夕食ゆ食べ終えて自室にもどると、父から貰った箱を眺めながらベットに転がる。
「いったいなんだっていうのさ…お父さん…」
コン、コン、コンッ
ノック音が此葉を思考の世界から引き戻させた。
「洋介だけど…、今いいか?」
「ん…いいよ」
返事をしながらベットから上体を起こす。
ガチャ…、バタン
「すまないな、寝るとこだったろ。」
そういって部屋に入った洋介は手頃な椅子に腰をかける。
「ううん、まだ寝ないよ。ちょっと考え事をね」
そういって此葉は先程まど持っていた箱を洋介に渡す。
「これ…か?……確かに開かねえな」
蓋のような物も無ければ引き出しのような物もないただの箱だった。
試しに振ってみたが音も出ない。
「なんだろな…」
そういうと箱を此葉に投げてよこした。
「ちょっ!」
慌てて箱を受け取る。
「もう…いきなり投げないでよ。
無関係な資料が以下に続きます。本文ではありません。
import Mathlib
import Summits.Ventures.FusionMHD.Models.SAlphaSecondStableS25A5075Core0
import HarnessLib

/-!
# STABLE-POINT core at `((5 / 2), 203/40)`, piece 2 (`[1, 3/2]`): kernel-decided Taylor-model leaves ⇒ `F_2 > 0` and `amplitudeResidual (5 / 2) (203/40) F_2 F_2″ ≤ 0` on the piece ⇒ `EnergyDominatesOn` for its amplitude phase

LADDER-GRIDFUSION rung F3 («F3.BALLOON-sα-S5o2-SECOND-EDGE-HALVING-A5075»: the second-edge bracket at s = 5/2 HALVED from the stable side ([49/10, 21/4] → [49/10, 203/40]) (DIRECTOR RULING 67 (5) class / I4107 (2))); gridfusion-model-7 g10, 2026-08-28 (g8/g9 core lane).  Two `decide +kernel` calls (`OpModel.trig.pLeavesCheck`, scale
`2^60`, Taylor degree 10, 8 leaves of half-width 1/32) and the lane's soundness theorem `OpSem.trig.pos_of_pLeavesCheck`
(Literature/Analysis/ValidatedNumerics/TaylorModelZeroCert); lit-4's `energyDominatesOn_of_amplitude` (BallooningSAlphaStableSide) turns the two
sign facts into energy domination by `amplitudePhase (5 / 2) (203/40) F_2 F_2′` on the piece.  MODELLED: `s–α` model; nothing about a device.
No `native_decide`.  Citations: Freidberg 2014 §12.6.2 (12.97) [Freidberg2014]; Makino–Berz 2003 Alg. 2 [MakinoBerz2003]; Hartman 2002 XI.6.2
[Hartman2002].  Everything here is [instance data].
-/

open Literature.Analysis.ValidatedNumerics Literature.Analysis.ValidatedNumerics.PolyMP
open Literature.Analysis.ValidatedNumerics.NumericsMP Literature.Analysis.ValidatedNumerics.ExpPoly
open Literature.MathematicalPhysics.MHD.Ballooning
open Real Set

namespace Summit.Ventures.FusionMHD.Models

namespace SAlphaSecondStableS25A5075

/-- KERNEL CHECK (residual leaves of piece 2). [instance data] -/
theorem ss255075_res2_ok : OpModel.trig.pLeavesCheck ss255075Prm (2 ^ 60) (ss255075Prog M2 (Poly.deriv (Poly.deriv M2))) [] ss255075Leaves2 = true := by
  decide +kernel

/-- KERNEL CHECK (positivity leaves of piece 2). [instance data] -/
theorem ss255075_pos2_ok : OpModel.trig.pLeavesCheck ss255075Prm (2 ^ 60) (ss255075PosProg M2) [] ss255075Leaves2 = true := by
  decide +kernel

/-- The leaves tile `[1, 3/2]`. [instance data] -/
theorem ss255075_tiles2 : tiles (1 : ℚ) (ss255075Leaves2.map fun l => (l.e, l.k)) (3/2 : ℚ) = true := by
  decide +kernel

/-- **PIECE 2**: the phase of `F_2` dominates the `s–α` energy on `[1, 3/2]` at `(s, α) = ((5 / 2), 203/40)`. [instance data] -/
theorem ss255075_dominates2 :
    SAlpha.EnergyDominatesOn (5 / 2) (203 / 40) (SAlpha.amplitudePhase (5 / 2) (203 / 40) (Poly.eval M2) (Poly.eval (Poly.deriv M2)))
      (Icc (1 : ℝ) (3/2 : ℝ)) := by
  have h := ss255075_dominates (lf := M2) (x := 1) (y := 3/2) (by norm_num) ss255075_tiles2 ss255075_res2_ok ss255075_pos2_ok
  norm_num at h
  exact h

end SAlphaSecondStableS25A5075

end Summit.Ventures.FusionMHD.Models
import Literature.RepresentationTheory.CompactGroups.DerivationFlows
import Literature.RepresentationTheory.CompactGroups.UnitaryTrick
import HarnessLib

/-!
# One-parameter subgroups of a compact group from point derivations

Continuation of `DerivationFlows`: for a point derivation `δ` of the representative functions
`R = translationFinite G` of a **compact** group `G`, the flow `α_t = exp (t leftDeriv δ)` is right
translation by a continuous one-parameter subgroup `γ_δ : ℝ → G` with tangent `δ`
(Hochschild, *The Structure of Lie Groups* (1965), Ch. II §3, "proper automorphisms" and
Tannaka duality; here without any Lie theory):

* `∫ leftDeriv δ u dμ = 0` for a right invariant finite measure (finite expansion), hence
  **`∫ α_t u = ∫ u`** (`IsPointDerivation.integral_flow`);
* **equal even moments give equal sup norms** (`norm_eq_of_forall_integral_pow_eq`, for a finite
  measure charging open sets), hence `‖α_t u‖_∞ = ‖u‖_∞` (`norm_flow`, via `α_t(uⁿ) = (α_t u)ⁿ`);
* the **algebra character `u ↦ (α_t u)(1)` of `R` is evaluation at a point** `γ_δ(t)`
  (`exists_flow_apply_one_eq`: a direct compactness argument on `R` using only
  `|χ(u)| ≤ ‖α_t u‖ = ‖u‖` — if not, a finite sum `F = Σ fᵢ² > 0` with `χ(F) = 0` gives
  `g = 1 - F/‖F‖ ∈ R` with `χ(g) = 1 > ‖g‖`);
* `γ_δ = gammaPt δ`: `α_t u = u(· γ_δ(t))`, and — when `R` separates points (Peter–Weyl, e.g.
  from a heat kernel) — `γ_δ` is a **continuous one-parameter subgroup** (`gammaPt_add`,
  `continuous_gammaPt`: the topology of `G` is initial for `R`), with
  `d/dt u(γ_δ(t))|₀ = δ u` (so `γ_δ` is non-trivial as soon as `δ ≠ 0` on `R`),
  **conjugation equivariance** `g γ_δ(t) g⁻¹ = γ_{δ ∘ κ_g}(t)`, and **commutation**
  `γ_{δ₁}(s) γ_{δ₂}(t) = γ_{δ₂}(t) γ_{δ₁}(s)` whenever `⁅δ₁, δ₂⁆ = 0` on `R` (commuting flows);
* the derivative of the conjugation action along `γ_δ`:
  `d/dt a(γ_δ(t) · γ_δ(t)⁻¹)|₀ = rightDeriv δ a - leftDeriv δ a` in `C(G, ℝ)`
  (`hasDerivAt_conjTrans_gammaPt`).

Used for the Lie-free structure theorem behind
`Literature.MathematicalPhysics.QuantumLattice.isGroupHeatKernel_unique_up_to_scale`. No named facts.
-/

noncomputable section

open scoped Classical
open NormedSpace Filter Topology MeasureTheory

namespace Literature.RepresentationTheory.CompactGroups

section OneParameter

variable {G : Type*} [TopologicalSpace G] [Group G] [IsTopologicalGroup G] [CompactSpace G]
  [MeasurableSpace G] [BorelSpace G]

/-! ### The integral of a left-invariant derivative vanishes; the flow preserves the integral -/

/-- The integral over a finite measure as a bounded linear functional on `C(G, ℝ)`. [folklore] -/
def integralCLM (μ : Measure G) [IsFiniteMeasure μ] : C(G, ℝ) →L[ℝ] ℝ :=
  LinearMap.mkContinuous
    { toFun := fun u => ∫ x, u x ∂μ
      map_add' := fun u v => by
        simp only [ContinuousMap.add_apply]
        exact integral_add (u.continuous.integrable_of_hasCompactSupport (HasCompactSupport.of_compactSpace _))
          (v.continuous.integrable_of_hasCompactSupport (HasCompactSupport.of_compactSpace _))
      map_smul' := fun c u => by
        simp only [ContinuousMap.smul_apply, smul_eq_mul, RingHom.id_apply]
        exact integral_const_mul c _ }
    (μ.real Set.univ) fun u => by
      simp only [LinearMap.coe_mk, AddHom.coe_mk]
      calc ‖∫ x, u x ∂μ‖ ≤ ∫ x, ‖u x‖ ∂μ := norm_integral_le_integral_norm _
        _ ≤ ∫ _, ‖u‖ ∂μ := integral_mono_of_nonneg (ae_of_all _ fun x => norm_nonneg _)
            (integrable_const _) (ae_of_all _ fun x => u.norm_coe_le_norm x)
        _ = μ.real Set.univ * ‖u‖ := by rw [integral_const, smul_eq_mul]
」
洋介は椅子から立ち上がると部屋のドアの前で立ち止まった。
「全ては寝てからってことだな」
「そうだね…」
此葉も相槌をうつ。
ガチャ…
「あっ…洋兄…」
此葉は慌てて呼び止める。
「なんかごたごたしてて言いそびれてたけど…久しぶり。」
「ん、そう…だな。覚えてなかったけどな」
「私はちゃんと覚えてたよ。洋兄…か…かっこ…かっこよくなっ…たね」
顔を真っ赤にして此葉は思い付いた精一杯の言葉を洋介に告げた。
「なにいってんだか…」
そういって軽く笑いながら洋介は部屋を出て…
「んじゃ…おやすみ。此葉おばさん」
「オバサンっていうな!私の方が年下!」
ばんっ!
「はははははっ」
「うぅ〜、も〜っ!洋兄のバカ!おやすみっ!」
笑いながら洋介が去った入口には投げられてドアに当たって落ちた枕が転がっていた。